Pacte national de lutte contre le gaspillage alimentaire

Le « Pacte national de lutte contre le gaspillage alimentaire » a été lancé en juin 2013 à l’initiative du ministre délégué à l’agroalimentaire, Guillaume Garot.

L’objectif était de faire des propositions concrètes qui engageraient les acteurs de la filière alimentaire concernés afin de réduire le gaspillage alimentaire et son impact.

Enjeux de ce pacte : s’engager concrètement contre le gaspillage alimentaire, protéger l’environnement en économisant des ressources et au délà, réduire la production de déchets.

Le ministre délégué à l’Agroalimentaire décrit la lutte contre le gaspillage alimentaire comme : « un choix contre l’égoïsme, contre l’individualisme, pour une société plus solidaire et plus responsable. Car il y a quelque chose de scandaleux, de profondément injuste dans le fait de jeter de la nourriture quand tant de Français dépendent de l’aide alimentaire pour vivre ou que des millions d’hommes, de femmes et d’enfants ne mangent pas à leur faim. Lutter contre le gaspillage, c’est mieux consommer et mieux manger. C’est aussi redonner à l’alimentation et au travail de ceux qui la produisent leur juste valeur ».

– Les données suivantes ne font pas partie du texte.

import Summits.HodgeConjecture.HodgeConjecture.Theorems.R90S9HcoeffMemAtDatumA2
import Summits.HodgeConjecture.HodgeConjecture.Theorems.R90S9HcoeffMemAtUnitsOfRecordPartnerA
import HarnessLib

/-!
# R90-TF · S9 «InnerForm-13.3.6 (c)» — THE (CMP) CHAIN «A2» (two-member archimedean packet): `tupleOfA2` → `recordSCDA2` → ROW-34 TOKEN `…_atUnitsOfRecord_partnerA2'`
# (Rogawski 1990 §12.3 Prop. 12.3.3 p. 178: `Π(ξ_ι) = {πⁿ(ξ_ι), πˢ(ξ_ι)}`; §14.6 Thm. 14.6.4 proof p. 244: at `v ∉ S₀` — the indefinite place `ι` included — the factor is two-member, `(−)` on the `G`-side, `(+)` on the `H`-side)

Cell `hodgecm-mathlib`, crux H413 (`stmt-HodgeConjecture-24833`, lane `--supports … --as helper`), route `HCCMUnconditional` (count-neutral); R90-TF S9, seat R90-IF-p03 (g3);
module M2b of R90-IF-plan (g2)'s ruling 01:28:48Z on FLAG F-R3-arch (R90-IF-p07; RULED «BITES»): the ★ one-class (CMP) chain carried ONE archimedean class `a₀` (`+1` in
both local identities), print has `Π′(ξ_ι) = {πⁿ, πˢ}` at the indefinite place `ι ∉ S₀` and `K_c`-bi-invariant tests see both.  THIS FILE = the chain above ★ M2a
`hcoeffMem_gammaSphA2` (R90-IF-p07): each § is its ★ one-class predecessor (★ p862494 ∕ ★ p862535 ∕ ★ p863643) with the letter group `a₀ ha₀ hR₁ hR₂` ↦ `a₀ a₂ ha₀ ha₂
hane … cpt hR₁(−) hR₂(+) hR₀G hR₀H` (p07's `A2-STATEMENTS.lean`; in `hR₀G ∕ hR₀H` the test binder carries its type ascription — same binder type, needed for elaboration)
and NOTHING else changed; proofs = the ★ proofs with the group threaded.  THEOREMS ONLY: no `def`, no instance, no notation, no named fact, no `sorry`; imports ★ only.
HONEST LABEL: HC_CM is proved only modulo the 7 printed citations (2 remaining named inputs: hLiu418 = stmt-HodgeConjecture-24832, h413 = stmt-HodgeConjecture-24833) —
until rung 0 closes.  Re-typing of hypothesis SHAPES; proves no printed statement; closes no leaf.  Residual letters as in ★ p863643 with the A2 group.
[cite: Rogawski1990, §12.3 Prop. 12.3.3 p. 178; §13.1 Prop. 13.1.4 p. 199; §14.4 Props. 14.4.1 (a)(c), 14.4.2 (c) p. 236; §14.6 Thm. 14.6.4 and its proof pp. 244–245] [cite: FlathCorvallis1979, Thm. 3 and Thm. 4]
-/

set_option autoImplicit false
set_option linter.dupNamespace false

noncomputable section

namespace Summit.HodgeConjecture.HodgeConjecture.R90.S9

Le gouvernement a fixé comme objectif de diminuer par deux le gaspillage en France d’ici à 2025. Pour y parvenir l’ensemble des acteurs de la chaîne alimentaire s’est engagé et le Pacte pose un certain nombre de mesures et d’engagements pour permettre un le progrès collectif.

Avec ce Pacte, l’Etat prend les 11 mesures suivantes :

  1. Un signe de ralliement manifestant la mobilisation de chacun pour lutter contre le gaspillage.
  2. Une journée nationale de lutte contre le gaspillage, d’un prix « anti-gaspi » des pratiques vertueuses et d’une labellisation de ces pratiques.
  3. Des formations dans les lycées agricoles et les écoles hôtelières.
  4. Des clauses relatives à la lutte contre le gaspillage dans les marchés publics de la restauration collective.
  5. Une meilleure connaissance du cadre législatif et réglementaire sur la propriété et la responsabilité lors d’un don alimentaire.
  6. La lutte contre le gaspillage alimentaire dans les plans relatifs à la prévention des déchets.
  7. La mesure de la lutte contre le gaspillage alimentaire dans la Responsabilité Sociale des Entreprises.
  8. Le remplacement systématique de la mention DLUO par « À consommer de préférence avant… ».
  9. Une campagne de communication sur la lutte contre le gaspillage.
  10. Une nouvelle version du site dédié, www.gaspillagealimentaire.fr.
  11. Expérimentation, sur un an, du don alimentaire par les citoyens via une plate-forme numérique, EQosphère.